/-- The `t`-side of `ωa` survives in the meet: `t ↔ x` in `ωa` gives `t ↔ x` in the meet. -/
lemma meet_conn_t_of_a {x : V} (h : Conn ends ωa t x) : Conn ends (meetCfg ends s t ωa ωb) t x := by
  refine mem_of_conn_of_closed (ω := ωa)
    (S := {x | Conn ends ωa t x → Conn ends (meetCfg ends s t ωa ωb) t x}) ?_
    (fun _ => conn_refl _ _ _) h h
  intro x hx y hxy hty
  rw [openGraph_adj] at hxy
  obtain ⟨hne, e, he, hxy⟩ := hxy
  have hc := conn_of_open he hxy
  have htx : Conn ends ωa t x := conn_trans hty (conn_symm hc)
  have hm : meetCfg ends s t ωa ωb e = true := by
    rw [meetCfg_eq_true]
    by_cases hb : ωb e = true
    · exact Or.inl ⟨he, hb⟩
    · exact Or.inr (Or.inl ⟨he, by simpa using hb, ⟨x, by rw [hxy]; exact Sym2.mem_mk_left x y, htx⟩⟩)
  exact conn_trans (hx htx) (conn_of_openAdj ⟨e, hm, hxy⟩)

/-- The `t`-side of `ωb` survives in the meet (on `s ↮ t` in `ωb`). -/
lemma meet_conn_t_of_b (hst : ¬ Conn ends ωb s t) {x : V} (h : Conn ends ωb t x) :
    Conn ends (meetCfg ends s t ωa ωb) t x := by
  refine mem_of_conn_of_closed (ω := ωb)
    (S := {x | Conn ends ωb t x → Conn ends (meetCfg ends s t ωa ωb) t x}) ?_
    (fun _ => conn_refl _ _ _) h h
  intro x hx y hxy hty
  rw [openGraph_adj] at hxy
  obtain ⟨hne, e, he, hxy⟩ := hxy
  have hc := conn_of_open he hxy
  have htx : Conn ends ωb t x := conn_trans hty (conn_symm hc)
  have hm : meetCfg ends s t ωa ωb e = true := by
    rw [meetCfg_eq_true]
    by_cases ha : ωa e = true
    · exact Or.inl ⟨ha, he⟩
    · refine Or.inr (Or.inr ⟨by simpa using ha, he, ?_⟩)
      rintro ⟨z, hz, hsz⟩
      rw [hxy, Sym2.mem_iff] at hz
      rcases hz with rfl | rfl
      · exact hst (conn_trans hsz (conn_symm htx))
      · exact hst (conn_trans hsz (conn_symm hty))
  exact conn_trans (hx htx) (conn_of_openAdj ⟨e, hm, hxy⟩)

/-- The `s`-side of `ωb` survives in the join. -/
lemma join_conn_s_of_b {x : V} (h : Conn ends ωb s x) : Conn ends (joinCfg ends s t ωa ωb) s x := by
  refine mem_of_conn_of_closed (ω := ωb)
    (S := {x | Conn ends ωb s x → Conn ends (joinCfg ends s t ωa ωb) s x}) ?_
    (fun _ => conn_refl _ _ _) h h
  intro x hx y hxy hsy
  rw [openGraph_adj] at hxy
  obtain ⟨hne, e, he, hxy⟩ := hxy
  have hc := conn_of_open he hxy
  have hsx : Conn ends ωb s x := conn_trans hsy (conn_symm hc)
  have hm : joinCfg ends s t ωa ωb e = true := by
    rw [joinCfg_eq_true]
    by_cases ha : ωa e = true
    · exact Or.inl ⟨ha, he⟩
    · exact Or.inr (Or.inr ⟨by simpa using ha, he, ⟨x, by rw [hxy]; exact Sym2.mem_mk_left x y, hsx⟩⟩)
  exact conn_trans (hx hsx) (conn_of_openAdj ⟨e, hm, hxy⟩)

/-- The `s`-side of `ωa` survives in the join (on `s ↮ t` in `ωa`). -/
lemma join_conn_s_of_a (hst : ¬ Conn ends ωa s t) {x : V} (h : Conn ends ωa s x) :
    Conn ends (joinCfg ends s t ωa ωb) s x := by
  refine mem_of_conn_of_closed (ω := ωa)
    (S := {x | Conn ends ωa s x → Conn ends (joinCfg ends s t ωa ωb) s x}) ?_
    (fun _ => conn_refl _ _ _) h h
  intro x hx y hxy hsy
  rw [openGraph_adj] at hxy
  obtain ⟨hne, e, he, hxy⟩ := hxy
  have hc := conn_of_open he hxy
  have hsx : Conn ends ωa s x := conn_trans hsy (conn_symm hc)
  have hm : joinCfg ends s t ωa ωb e = true := by
    rw [joinCfg_eq_true]
    by_cases hb : ωb e = true
    · exact Or.inl ⟨he, hb⟩
    · refine Or.inr (Or.inl ⟨he, by simpa using hb, ?_⟩)
      rintro ⟨z, hz, htz⟩
      rw [hxy, Sym2.mem_iff] at hz
      rcases hz with rfl | rfl
      · exact hst (conn_trans hsx (conn_symm htz))
      · exact hst (conn_trans hsy (conn_symm htz))
  exact conn_trans (hx hsx) (conn_of_openAdj ⟨e, hm, hxy⟩)

section Cells

variable [Fintype E] [Fintype V] [DecidableEq V]

/-- **The role map is a pointwise coupling of the anti-v cells.** For `ωa ∈ (u N, v S, w T, y T)`
and `ωb ∈ (u S, v T, w N, y S)`, the meet configuration lies in `(u N, v T, w T, y T)` and the
join configuration in `(u S, v S, w N, y S)`. -/
theorem roleMap_mem (u v w y : V)
    (ha : ωa ∈ cell4 ends s t u v w y (1, 2, 0, 0))
    (hb : ωb ∈ cell4 ends s t u v w y (2, 0, 1, 2)) :
    meetCfg ends s t ωa ωb ∈ cell4 ends s t u v w y (1, 0, 0, 0) ∧
      joinCfg ends s t ωa ωb ∈ cell4 ends s t u v w y (2, 2, 1, 2) := by
  simp only [cell4, Set.mem_setOf_eq, status_eq_zero_iff, status_eq_one_iff,
    status_eq_two_iff] at ha hb ⊢
  obtain ⟨⟨hau_s, hau_t⟩, hav, ⟨haw_s, haw_t⟩, ⟨hay_s, hay_t⟩, hast⟩ := ha
  obtain ⟨hbu, ⟨hbv_s, hbv_t⟩, ⟨hbw_s, hbw_t⟩, hby, hbst⟩ := hb
  -- consequences of s ↮ t
  have hbu_t : ¬ Conn ends ωb t u := fun h => hbst (conn_trans hbu (conn_symm h))
  have hby_t : ¬ Conn ends ωb t y := fun h => hbst (conn_trans hby (conn_symm h))
  have hav_t : ¬ Conn ends ωa t v := fun h => hast (conn_trans hav (conn_symm h))
  refine ⟨⟨⟨?_, ?_⟩, ⟨?_, ?_⟩, ⟨?_, ?_⟩, ⟨?_, ?_⟩, ?_⟩, ⟨?_, ?_, ⟨?_, ?_⟩, ?_, ?_⟩⟩
  -- meet: u N
  · intro h; exact hau_s (meet_conn_s hast h).1
  · intro h
    rcases meet_conn_t h with h1 | h2 | ⟨h3, -⟩
    · exact hau_t h1
    · exact hbu_t h2
    · exact h3 hbu
  -- meet: v T
  · intro h; exact hbv_s (meet_conn_s hast h).2
  · exact meet_conn_t_of_b hbst hbv_t
  -- meet: w T
  · intro h; exact haw_s (meet_conn_s hast h).1
  · exact meet_conn_t_of_a haw_t
  -- meet: y T
  · intro h; exact hay_s (meet_conn_s hast h).1
  · exact meet_conn_t_of_a hay_t
  -- meet: s ↮ t
  · intro h; exact hast (meet_conn_s hast h).1
  -- join: u S
  · exact join_conn_s_of_b hbu
  -- join: v S
  · exact join_conn_s_of_a hast hav
  -- join: w N
  · intro h
    rcases join_conn_s h with h1 | h2 | ⟨-, h3⟩
    · exact haw_s h1
    · exact hbw_s h2
    · exact h3 haw_t
  · intro h; exact hbw_t (join_conn_t hbst h).2
  -- join: y S
  · exact join_conn_s_of_b hby
  -- join: s ↮ t
  · intro h
    rcases join_conn_s h with h1 | h2 | ⟨-, h3⟩
    · exact hast h1
    · exact hbst h2
    · exact h3 (conn_refl _ _ _)

/-- The same statement in the registry's join/meet notation: the role map sends
`cell4 a × cell4 b` into `cell4 (cellJoin4 a b) × cell4 (cellMeet4 a b)` for the anti-v pair
`a = (1,2,0,0)`, `b = (2,0,1,2)`. -/
theorem roleMap_mem_joinMeet (u v w y : V)
    (ha : ωa ∈ cell4 ends s t u v w y (1, 2, 0, 0))
    (hb : ωb ∈ cell4 ends s t u v w y (2, 0, 1, 2)) :
    joinCfg ends s t ωa ωb ∈ cell4 ends s t u v w y (cellJoin4 (1, 2, 0, 0) (2, 0, 1, 2)) ∧
      meetCfg ends s t ωa ωb ∈ cell4 ends s t u v w y (cellMeet4 (1, 2, 0, 0) (2, 0, 1, 2)) := by
  have h := roleMap_mem u v w y ha hb
  exact ⟨by simpa [cellJoin4] using h.2, by simpa [cellMeet4] using h.1⟩

end Cells

end RoleMap

end Summit.Ventures.PercRepro2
________________________________________
WORK INSTRUCTION: Return only the lines between the one holding "hsx (conn_symm htz))" and the one holding "hast⟩ := ha", inclusive, exactly as they appear above.

RESULT FOR THIS TASK:
      · exact hst (conn_trans hsx (conn_symm htz))
      · exact hst (conn_trans hsy (conn_symm htz))
  exact conn_trans (hx hsx) (conn_of_openAdj ⟨e, hm, hxy⟩)

section Cells

variable [Fintype E] [Fintype V] [DecidableEq V]

/-- **The role map is a pointwise coupling of the anti-v cells.** For `ωa ∈ (u N, v S, w T, y T)`
and `ωb ∈ (u S, v T, w N, y S)`, the meet configuration lies in `(u N, v T, w T, y T)` and the
join configuration in `(u S, v S, w N, y S)`. -/
theorem roleMap_mem (u v w y : V)
    (ha : ωa ∈ cell4 ends s t u v w y (1, 2, 0, 0))
    (hb : ωb ∈ cell4 ends s t u v w y (2, 0, 1, 2)) :
    meetCfg ends s t ωa ωb ∈ cell4 ends s t u v w y (1, 0, 0, 0) ∧
      joinCfg ends s t ωa ωb ∈ cell4 ends s t u v w y (2, 2, 1, 2) := by
  simp only [cell4, Set.mem_setOf_eq, status_eq_zero_iff, status_eq_one_iff,
    status_eq_two_iff] at ha hb ⊢
  obtain ⟨⟨hau_s, hau_t⟩, hav, ⟨haw_s, haw_t⟩, ⟨hay_s, hay_t⟩, hast⟩ := ha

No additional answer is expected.